En relación a la aplicación de los Tratados internacionales sobre derechos humanos, la Corte Interamericana de Derechos Humanos emitió sentencia condenatoria[1] en el caso Radilla Pacheco vs. el Estado mexicano, en cuyo parágrafo 339 determinó “En relación con las prácticas judiciales, este Tribunal ha establecido en su jurisprudencia que es consciente de que los jueces y tribunales internos están sujetos al imperio de la ley y, por ello, están obligados a aplicar las disposiciones vigentes en el ordenamiento jurídico. Pero cuando un Estado ha ratificado un tratado internacional como la Convención Americana, sus jueces, como parte del aparato del Estado, también están sometidos a ella, lo que les obliga a velar porque los efectos de las disposiciones de la Convención no se vean mermados por la aplicación de leyes contrarias a su objeto y fin, que desde un inicio carecen de efectos jurídicos”.
En otras palabras, el Poder Judicial debe “ejercer un ´control de convencionalidad´ ex officio[2] entre las normas internas y la Convención Americana, evidentemente en el marco de sus respectivas competencias y de las regulaciones procesales correspondientes. En esta tarea, el Poder Judicial debe tener en cuenta no solamente el tratado, sino también la interpretación que del mismo ha hecho la Corte Interamericana, intérprete última de la Convención Americana".
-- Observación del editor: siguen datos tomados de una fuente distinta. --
/-!
# F0 · P3c · line LH6 «StCharTS» — «BIG-CELL FACTORISATION INSIDE `U(Φ₃)`★»: ★ T4's identity `w₀ · u = U · L` realised in the GROUP, and the EXACT value of the
# cell function `f(w₀ u) = χ₁(σ b)⁻¹ · χ₂(−1) · ‖b‖⁻¹ · f(L)` of every vector `f ∈ i_G(χ₁, χ₂)` [Rogawski1990 §1.10, §12.1; Casselman1995 Prop. 1.3.3]

Cell `pub/hodgecm-mathlib`, crux H413 = `stmt-HodgeConjecture-24833` (lane `--supports … --as helper`), route HCCMUnconditional; seat LH6-p04 (g10), twin of the
ROAD «KEYS3-ANALYTIC» holder F0P2-p06 (g21) (LEAD F0P3a-plan T15-03 (b); deal 2026-09-02T23:20:46Z, sigsheet «=» 23:30:46Z): FILE 1 of 2 of brick **B4** «CELL FUNCTION FAR OUT★»
of MEMO `F0/P2/F0P2-p06/g21/MEMO-KEYS3-analytic-road.v3` §1∕§4 (FILE 2 = `F0P3cStCharTSCellFunFarOut`: the far-out limit and the HEAD).  THEOREMS ONLY (0 def ∕ 0 instance ∕
0 notation ∕ 0 sorry); ★-only imports.

WHAT.  `R` a commutative ring with involution `σ`, `G = U(σ, Φ₃)(R)`, `B = TN` its Borel subgroup, `w₀ ∈ G` the element of matrix `Φ₃`, `u ∈ N` with entries `a = u₀₁`, `b = u₀₂`
(`b + σb + aσa = 0`).  When `b` is a unit, ★ T4's polynomial identity `w₀ · u = U · L` is realised INSIDE `G`:
* §1 (generic algebra; `2 ∈ Rˣ` only for the existence of `u′`) `L = w₀ u′ w₀⁻¹` with `u′ ∈ N` the element of entries `(a b⁻¹, b⁻¹)` (**`exists_unipotentU_entries_eq`**, unique by
  `unipotentU_eq_of_entries_eq`; its matrix `val_weylConj_unipotent_eq`), and `U := w₀ u L⁻¹` has the matrix of T4's upper factor (**`val_upperFactor_eq`**), so `U ∈ B`
  (**`weylElt_mul_unipotent_mul_inv_mem_borelU`**) with `U₀₀ = σ(b)⁻¹` (`coe_diagEntry_zero_upperFactor`) and `det U = −1` (`det_upperFactor`).
* §2 (`R = ∏_{w ∣ v} L_w`, `σ = c ⊗ 1`, `J = cmLocalForm L 3 v`) for EVERY `f` in the carrier of ★ `cmPrincipalSeries L 3 v (cmTorusCharPair L v χ₁ χ₂)` and every unit `b`:
  **`toFun_weylElt_mul_eq_of_isUnit`**: `f(w₀ u) = χ₁(σ b)⁻¹ · χ₂(−1) · ‖b‖⁻¹ · f(w₀ u′ w₀⁻¹)` — `f(U g) = χ(proj U) δ_B^{1/2}(U) f(g)`, `χ(proj U) = χ₁(U₀₀) χ₂(det U)` (★
  `coe_torusEntry_proj_borelTriple`, `val_proj_borelTriple`), `δ_B^{1/2}(U) = ‖U₀₀‖` (★ `rootDeltaChar_cmBorel_eq_unitModulusChar`), `‖σ(b⁻¹)‖ = ‖b‖⁻¹` (★ `HeisRing.distribHaarChar_map_eq`).
WHY (MEMO v3 §1): the closed form of the cell function `F(n) = f₀(w₀ n)` on the big cell is the integrand of the annulus formula `Λ(g₀(m)) = ± χ(m) ∫_{shell} F` of the in-house
road to RUNG 0's outer input `hKeysRed3` (Keys' reducibility theorem, case (3) [Keys1984 §7 Thm. (1); Rogawski1990 §12.2 (3)]); FILE 2 removes `f(L)` far out (`L → 1`).
HONEST LABEL: HC_CM is proved only modulo the 7 printed citations (2 remaining named inputs: hLiu418 = `stmt-HodgeConjecture-24832`, h413 = `stmt-HodgeConjecture-24833`) until
rung 0 closes; count-neutral organ-level computation (no node closes here).

## References
* [Rogawski1990] J. D. Rogawski, *Automorphic Representations of Unitary Groups in Three Variables*, Ann. of Math. Stud. 123 (1990), §1.10 p. 9 (`B = TN`, `w`, `N = {u(x,z)}`),
  §12.1 p. 171 (`χ = (χ₁, χ₂)`, `i_G(χ)`), §12.2 (3) p. 174.
* [Casselman1995] W. Casselman, *Introduction to the theory of admissible representations of p-adic reductive groups* (1995), Prop. 1.3.3 (`PwP = P w N_w`, the big cell).
* [Keys1984] D. Keys, *Principal series representations of special unitary groups over local fields*, Compositio Math. 51 (1984), §7 Thm. (1) p. 126.
-/

set_option autoImplicit false
-- the mandated namespace has the single-problem summit's repeated segment (`HodgeConjecture.HodgeConjecture`)
set_option linter.dupNamespace false

noncomputable section

open NumberField IsDedekindDomain MeasureTheory
open scoped Matrix MatrixGroups NNReal
open Literature.NumberTheory.Automorphic Literature.NumberTheory.Automorphic.UnitaryGroup
open Summit.HodgeConjecture.HodgeConjecture.Cruxes.H413.F0P3cStCharTSOpenCellFactorisationThree

namespace Summit.HodgeConjecture.HodgeConjecture.Cruxes.H413.F0P3cStCharTSBigCellFactorisation

/-! ## §1 Generic ring `R` with involution `σ`, `J = Φ₃`, `w₀` of matrix `Φ₃`: ★ T4's factorisation `w₀ u = U · (w₀ u′ w₀⁻¹)` INSIDE `G` -/

section Generic

variable {R : Type*} [CommRing R] (σ : R →+* R) (hσ : ∀ x, σ (σ x) = x)
  {J : Matrix (Fin 3) (Fin 3) R} (hJ : J = (StdForm.antidiagonal 3).over R)
  (w₀ : ↥(unitaryGroupOfForm σ J)) (hw₀ : ((w₀ : GL (Fin 3) R) : Matrix (Fin 3) (Fin 3) R) = J)

/-- `−1 ∈ E¹`: `σ(−1) · (−1) = 1` — the value `det U = −1` of the upper factor is read by `χ₂ ∈ Hom(E¹, ℂ×)`. [cite: Rogawski1990, §12.1 p. 171] -/
theorem neg_one_mem_normOneUnits : (-1 : Rˣ) ∈ normOneUnits σ := by
  rw [mem_normOneUnits_iff, Units.val_neg, Units.val_one, map_neg, map_one, neg_mul_neg, one_mul]

include hJ in
/-- **The matrix of `u ∈ N`** is `[[1, a, b],[0, 1, −σa],[0, 0, 1]]` with `a = u₀₁`, `b = u₀₂` (unitriangular shape + the `(1,2)` unitarity relation ★ `HeisRing.umat_one_two`).
[cite: Rogawski1990, §1.10 p. 9] -/
theorem val_coe_unipotentU_eq (u : ↥(unipotentU σ J)) :
    ((u : ↥(unitaryGroupOfForm σ J)) : GL (Fin 3) R).val =
      !![1, (((u : ↥(unitaryGroupOfForm σ J)) : GL (Fin 3) R) : Matrix (Fin 3) (Fin 3) R) 0 1,
          (((u : ↥(unitaryGroupOfForm σ J)) : GL (Fin 3) R) : Matrix (Fin 3) (Fin 3) R) 0 2;
        0, 1, -σ ((((u : ↥(unitaryGroupOfForm σ J)) : GL (Fin 3) R) : Matrix (Fin 3) (Fin 3) R) 0 1);
        0, 0, 1] := by
  obtain ⟨htri, hdiag⟩ := (mem_unipotentU_iff (u : ↥(unitaryGroupOfForm σ J))).1 u.2
  have h12 := HeisRing.umat_one_two σ hJ u
  ext i j
  fin_cases i <;> fin_cases j
  · exact hdiag 0
  · rfl
  · rfl
  · exact htri (by decide)
  · exact hdiag 1
  · exact h12
  · exact htri (by decide)
  · exact htri (by decide)
  · exact hdiag 2

include hJ in
/-- **An element of `N` is determined by its entries `(u₀₁, u₀₂)`.** [cite: Rogawski1990, §1.10 p. 9] -/
theorem unipotentU_eq_of_entries_eq (u u' : ↥(unipotentU σ J))
    (h1 : (((u : ↥(unitaryGroupOfForm σ J)) : GL (Fin 3) R) : Matrix (Fin 3) (Fin 3) R) 0 1 =
      (((u' : ↥(unitaryGroupOfForm σ J)) : GL (Fin 3) R) : Matrix (Fin 3) (Fin 3) R) 0 1)
    (h2 : (((u : ↥(unitaryGroupOfForm σ J)) : GL (Fin 3) R) : Matrix (Fin 3) (Fin 3) R) 0 2 =
      (((u' : ↥(unitaryGroupOfForm σ J)) : GL (Fin 3) R) : Matrix (Fin 3) (Fin 3) R) 0 2) : u = u' := by
  refine Subtype.ext (Subtype.ext (Units.ext ?_))
  rw [val_coe_unipotentU_eq σ hJ u, val_coe_unipotentU_eq σ hJ u', h1, h2]

include hJ hw₀ in
/-- The matrix of `w₀` is `Φ₃ = antidiag(1, 1, 1)` as an explicit `3 × 3` matrix. [cite: Rogawski1990, §1.10 p. 9] -/
theorem val_weylElt_eq : ((w₀ : GL (Fin 3) R) : Matrix (Fin 3) (Fin 3) R) = !![0, 0, 1; 0, 1, 0; 1, 0, 0] := by
  rw [hw₀, hJ]
  ext i j
  simp only [StdForm.over, StdForm.antidiagonal, Matrix.map_apply, Matrix.of_apply]
  fin_cases i <;> fin_cases j <;> simp [Fin.ext_iff]

include hJ hw₀ in
/-- **The matrix of `w₀ u′ w₀⁻¹ ∈ N̄ = w₀ N w₀⁻¹`** is lower unitriangular: `[[1, 0, 0],[−σ u′₀₁, 1, 0],[u′₀₂, u′₀₁, 1]]` — ★ T4's lower factor `L` when
`(u′₀₁, u′₀₂) = (a b⁻¹, b⁻¹)`. [cite: Casselman1995, Prop. 1.3.3] [cite: Rogawski1990, §1.10 p. 9] -/
theorem val_weylConj_unipotent_eq (u' : ↥(unipotentU σ J)) :
    ((w₀ * (u' : ↥(unitaryGroupOfForm σ J)) * w₀⁻¹ : ↥(unitaryGroupOfForm σ J)) : GL (Fin 3) R).val =
      !![1, 0, 0;
        -σ ((((u' : ↥(unitaryGroupOfForm σ J)) : GL (Fin 3) R) : Matrix (Fin 3) (Fin 3) R) 0 1), 1, 0;
        (((u' : ↥(unitaryGroupOfForm σ J)) : GL (Fin 3) R) : Matrix (Fin 3) (Fin 3) R) 0 2,
          (((u' : ↥(unitaryGroupOfForm σ J)) : GL (Fin 3) R) : Matrix (Fin 3) (Fin 3) R) 0 1, 1] := by
  -- `w₀⁻¹ = w₀` (`Φ₃² = 1`)
  have hinv : w₀⁻¹ = w₀ := by
    refine inv_eq_of_mul_eq_one_right (Subtype.ext (Units.ext ?_))
    rw [Subgroup.coe_mul, Units.val_mul, val_weylElt_eq σ hJ w₀ hw₀, Subgroup.coe_one, Units.val_one]
    ext i j
    fin_cases i <;> fin_cases j <;> simp
  rw [hinv, Subgroup.coe_mul, Subgroup.coe_mul, Units.val_mul, Units.val_mul,
    val_coe_unipotentU_eq σ hJ u', val_weylElt_eq σ hJ w₀ hw₀]
  ext i j
  fin_cases i <;> fin_cases j <;> simp [Matrix.mul_apply, Fin.sum_univ_three]

include hσ hJ in
/-- **The rescaled element `u′ ∈ N` of entries `(a b⁻¹, b⁻¹)`** exists when `b = u₀₂` is a unit (`2 ∈ Rˣ`; the chart ★ `HeisRing.heisElt` at `x = a b⁻¹`,
`y = b⁻¹ + ½ x σx`, which is skew by the unitarity relation `b + σb + aσa = 0`, ★ `HeisRing.umat_zero_two_add_map`). [cite: Casselman1995, Prop. 1.3.3]
[cite: Rogawski1990, §1.10 p. 9] -/
theorem exists_unipotentU_entries_eq [Invertible (2 : R)] (u : ↥(unipotentU σ J)) (b : Rˣ)
    (hbu : (((u : ↥(unitaryGroupOfForm σ J)) : GL (Fin 3) R) : Matrix (Fin 3) (Fin 3) R) 0 2 = b) :
    ∃ u' : ↥(unipotentU σ J),
      (((u' : ↥(unitaryGroupOfForm σ J)) : GL (Fin 3) R) : Matrix (Fin 3) (Fin 3) R) 0 1 =
          (((u : ↥(unitaryGroupOfForm σ J)) : GL (Fin 3) R) : Matrix (Fin 3) (Fin 3) R) 0 1 * ↑b⁻¹ ∧
        (((u' : ↥(unitaryGroupOfForm σ J)) : GL (Fin 3) R) : Matrix (Fin 3) (Fin 3) R) 0 2 = ↑b⁻¹ := by
  -- names: `a = u₀₁`, `b = u₀₂`, `bi = b⁻¹`
  set a : R := (((u : ↥(unitaryGroupOfForm σ J)) : GL (Fin 3) R) : Matrix (Fin 3) (Fin 3) R) 0 1 with ha
  set bi : R := ↑b⁻¹ with hbi
  have hbbi : (b : R) * bi = 1 := b.mul_inv
  have hb' : σ b * σ bi = 1 := by rw [← map_mul, hbbi, map_one]
  have hrel : (b : R) + σ b + a * σ a = 0 := by
    have h := HeisRing.umat_zero_two_add_map σ hσ hJ u
    rw [← ha, hbu] at h
    linear_combination h
  -- the skew coordinate `y' = bi + ½ x' σx'`, `x' = a bi`
  have hy : bi + ⅟(2 : R) * (a * bi * σ (a * bi)) ∈ HeisRing.skewPart σ := by
    have hσP : σ (a * bi * σ (a * bi)) = a * bi * σ (a * bi) := by
      rw [map_mul σ (a * bi) (σ (a * bi)), hσ, mul_comm]
    rw [HeisRing.mem_skewPart_iff, map_add, map_mul σ ⅟(2 : R) (a * bi * σ (a * bi)), HeisRing.map_invOf_two σ, hσP,
      map_mul σ a bi]
    have key : σ bi + bi + a * bi * (σ a * σ bi) = 0 := by
      linear_combination (bi * σ bi) * hrel - σ bi * hbbi - bi * hb'
    have h22 : (⅟(2 : R) + ⅟(2 : R) : R) = 1 := invOf_two_add_invOf_two
    linear_combination key + (a * bi * (σ a * σ bi)) * h22
  refine ⟨HeisRing.heisElt σ hσ hJ (a * bi) ⟨_, hy⟩, ?_, ?_⟩
  · exact HeisRing.heisX_heisElt σ hσ hJ (a * bi) ⟨_, hy⟩
  · change (HeisRing.heisGL σ hσ (a * bi) ⟨_, hy⟩ : Matrix (Fin 3) (Fin 3) R) 0 2 = bi
    simp only [HeisRing.coe_heisGL, HeisRing.heisMatrix, HeisRing.heisZ, Matrix.of_apply, Matrix.cons_val', Matrix.cons_val_zero,
      Matrix.cons_val_two, Matrix.empty_val', Matrix.cons_val_fin_one, Matrix.tail_cons, Matrix.head_cons]
    ring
En base a la resolución internacional citada, la Suprema Corte de Justicia de la Nación determinó formar el expediente Varios 912/2010 relativo a la instrucción ordenada por el Pleno de la Corte, en la resolución del siete de septiembre de dos mil diez, dictada en el expediente Varios 489/2010, relacionado con la sentencia del caso Radilla Pacheco vs el Estado mexicano.
A partir de la integración del expediente varios 912/2010[3] la Corte ha establecido el control de convencionalidad para interpretar la garantía de acceso a la justicia. Mismo que ha sido reafirmado en diversas jurisprudencias que ha emitido, donde ha señalado que cuando un Estado ha ratificado un Tratado internacional como la Convención Americana sobre Derechos Humanos, sus juzgadores como parte del aparato estatal, deben cuidar que sus resoluciones no se vean limitadas por disposiciones internas que sean contrarias a su objeto y fin; es decir, deben evitar que por meros formalismos o tecnicismos no razonables se impida el acceso a la justicia. De lo señalado, se observa que el control de convencionalidad debe realizarse entre las normas de derecho interno y la Convención Americana sobre Derechos Humanos tomando en cuenta no solamente su contenido, sino también su interpretación.

La doctrina del control de convencionalidad se ha afirmado de manera categórica en el caso Cabrera García y Montiel Flores, en el voto razonado del Juez Ad-Hoc Eduardo Ferrer MacGregor donde señala que “Todos los órganos del Estado se encuentran sometidos a la Convención Americana sobre Derechos Humanos y no pueden proceder en contra de su objeto y fin; y que además, el control de convencionalidad debe ser ejercido por los jueces y órganos vinculados a la administración de justicia en todos los niveles, es decir, no solo los adscritos formalmente al poder judicial, sino también, quienes realizan funciones materialmente jurisdiccionales en otras sedes, ejemplo la administrativa o en órganos constitucionales autónomos, sin importar la forma de ejercicio de sus atribuciones”.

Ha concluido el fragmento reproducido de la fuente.